**TASK TO COMPLETE:** Transcribe the records below exactly as written, from the opening line through the line that contains "S(s) = s for s".

**LISTED ENTRIES:**
-- item stmt-AtomisticToContinuum-15726 · support · rank 3 · closed · moot by None · by planner — informal only, no Lean statement yet:
--   [crux] REFERENCE SURGERY (layer-2 engine of ThinGuardBandLimit; informal until the capped-profile
--   object is defined): setting of ThinGuardBandLimit (classical hs-Euler solution (ρ,u,θ) on [0,T) at σ
--   < σ₀ whose σ-dense set {ρσ³ ≥ η₀} carries mass + energy ≤ η₀; local Gibbs data tied at t = 0). Let
--   (ρ̃,ũ,θ̃) be the CAPPED profile: ρ̃ = (η₀/σ³)·S(ρσ³/η₀) with S smooth nondecreasing, S(s) = s for s
--   ≤ 1/2, S ≤ 1, and θ, u capped likewise at levels fixed by the profiles; ψ̃_t := localGibbsLaw σ ã_t
--   ũ_t θ̃_t (activity ã_t realising ρ̃_t). CLAIM: klDiv(lawAt Φ_N (localGibbsLaw σ a₀ u₀ θ₀) t ‖
--   ψ̃_t)/(N

/-- item stmt-AtomisticToContinuum-15706 · support · rank 9 · closed · moot by None · by planner
sources: Spohn1991, Ruelle1969, Dafermos2005
[support] the thermodynamic lever: for all profiles there are c > 0 and σ₀ such that for σ < σ₀
every admissible classical solution satisfies c·ρ_t(x)^{2/3} ≤ θ_t(x) for all t < T and x (isentropy
of the hard-sphere adiabat along particle paths; f_ex nondecreasing gives Z ≥ 1 and (3/2)log θ − log
ρ ≥ its initial value − f_ex(ρ₀σ³)). [difficulty: M] -/
@[route_item "route-AtomisticToContinuum-EnergyThinCores"]
def AdiabaticHeating : Prop :=
  ∀ (a₀ θ₀ : Literature.MathematicalPhysics.KineticTheory.T3 → ℝ) (u₀ : Literature.MathematicalPhysics.KineticTheory.T3 → Literature.MathematicalPhysics.KineticTheory.V3), Continuous a₀ → Continuous θ₀ → Continuous u₀ → (∀ x, 0 < a₀ x) → (∀ x, 0 < θ₀ x) → ∃ c : ℝ, 0 < c ∧ ∃ σ₀ : ℝ, 0 < σ₀ ∧ ∀ σ : ℝ, 0 < σ → σ < σ₀ → ∀ (T : ℝ) (ρ θ : ℝ → Literature.MathematicalPhysics.KineticTheory.T3 → ℝ) (u : ℝ → Literature.MathematicalPhysics.KineticTheory.T3 → Literature.MathematicalPhysics.KineticTheory.V3), Literature.MathematicalPhysics.KineticTheory.IsHardSphereEulerSolution σ T ρ u θ → ∀ Φ : (N : ℕ) → Literature.Analysis.FluidPDE.HardSphereFlow (Literature.Analysis.FluidPDE.Torus.geometry (Fin 3)) (Literature.MathematicalPhysics.KineticTheory.hsDiameter σ N) (N + 1), Literature.MathematicalPhysics.KineticTheory.TendstoHydroFieldsAt (fun N => Literature.MathematicalPhysics.KineticTheory.localGibbsLaw σ a₀ u₀ θ₀ N (Φ N)) Φ ρ u θ 0 → ∀ t ∈ Set.Ico 0 T, ∀ x, c * (ρ t x) ^ (2 / 3 : ℝ) ≤ θ t x

/-- item stmt-AtomisticToContinuum-15707 · support · rank 9 · closed · moot by None · by planner
sources: Spohn1991, Ruelle1969, Sideris1985
[support] dense mass is expensive: for all profiles there are C and σ₀ such that for σ < σ₀, every η
> 0 and every admissible classical solution, ∫ over {ρ_tσ³ ≥ η} of ρ_t dx ≤ C·(σ³/η)^{2/3} for all t
< T (AdiabaticHeating + conservation of ∫E = ∫ρ(|u|²/2 + 3θ/2)). [difficulty: provable-now] -/
@[route_item "route-AtomisticToContinuum-EnergyThinCores"]
def ThinMassSets : Prop :=
  ∀ (a₀ θ₀ : Literature.MathematicalPhysics.KineticTheory.T3 → ℝ) (u₀ : Literature.MathematicalPhysics.KineticTheory.T3 → Literature.MathematicalPhysics.KineticTheory.V3), Continuous a₀ → Continuous θ₀ → Continuous u₀ → (∀ x, 0 < a₀ x) → (∀ x, 0 < θ₀ x) → ∃ C : ℝ, ∃ σ₀ : ℝ, 0 < σ₀ ∧ ∀ σ : ℝ, 0 < σ → σ < σ₀ → ∀ η : ℝ, 0 < η → ∀ (T : ℝ) (ρ θ : ℝ → Literature.MathematicalPhysics.KineticTheory.T3 → ℝ) (u : ℝ → Literature.MathematicalPhysics.KineticTheory.T3 → Literature.MathematicalPhysics.KineticTheory.V3), Literature.MathematicalPhysics.KineticTheory.IsHardSphereEulerSolution σ T ρ u θ → ∀ Φ : (N : ℕ) → Literature.Analysis.FluidPDE.HardSphereFlow (Literature.Analysis.FluidPDE.Torus.geometry (Fin 3)) (Literature.MathematicalPhysics.KineticTheory.hsDiameter σ N) (N + 1), Literature.MathematicalPhysics.KineticTheory.TendstoHydroFieldsAt (fun N => Literature.MathematicalPhysics.KineticTheory.localGibbsLaw σ a₀ u₀ θ₀ N (Φ N)) Φ ρ u θ 0 → ∀ t ∈ Set.Ico 0 T, ∫ x in {x | η ≤ ρ t x * σ ^ 3}, ρ t x ≤ C * (σ ^ 3 / η) ^ (2 / 3 : ℝ)

/-- item stmt-AtomisticToContinuum-15708 · assembly · rank 1 · closed · moot by None · by planner
sources: OllaVaradhanYau1993, Spohn1991
[assembly] ThinEnergySets → ThinGuardBandLimit → HydrodynamicLimit. -/
@[route_item "route-AtomisticToContinuum-EnergyThinCores"]
def Assembly : Prop :=
  ThinEnergySets → ThinGuardBandLimit → _root_.HydrodynamicLimit

end Summit.AtomisticToContinuum.HydrodynamicLimit.Theses.EnergyThinCores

**ANSWER TO THIS TASK:**
-- item stmt-AtomisticToContinuum-15726 · support · rank 3 · closed · moot by None · by planner — informal only, no Lean statement yet:
--   [crux] REFERENCE SURGERY (layer-2 engine of ThinGuardBandLimit; informal until the capped-profile
--   object is defined): setting of ThinGuardBandLimit (classical hs-Euler solution (ρ,u,θ) on [0,T) at σ
--   < σ₀ whose σ-dense set {ρσ³ ≥ η₀} carries mass + energy ≤ η₀; local Gibbs data tied at t = 0). Let
--   (ρ̃,ũ,θ̃) be the CAPPED profile: ρ̃ = (η₀/σ³)·S(ρσ³/η₀) with S smooth nondecreasing, S(s) = s for s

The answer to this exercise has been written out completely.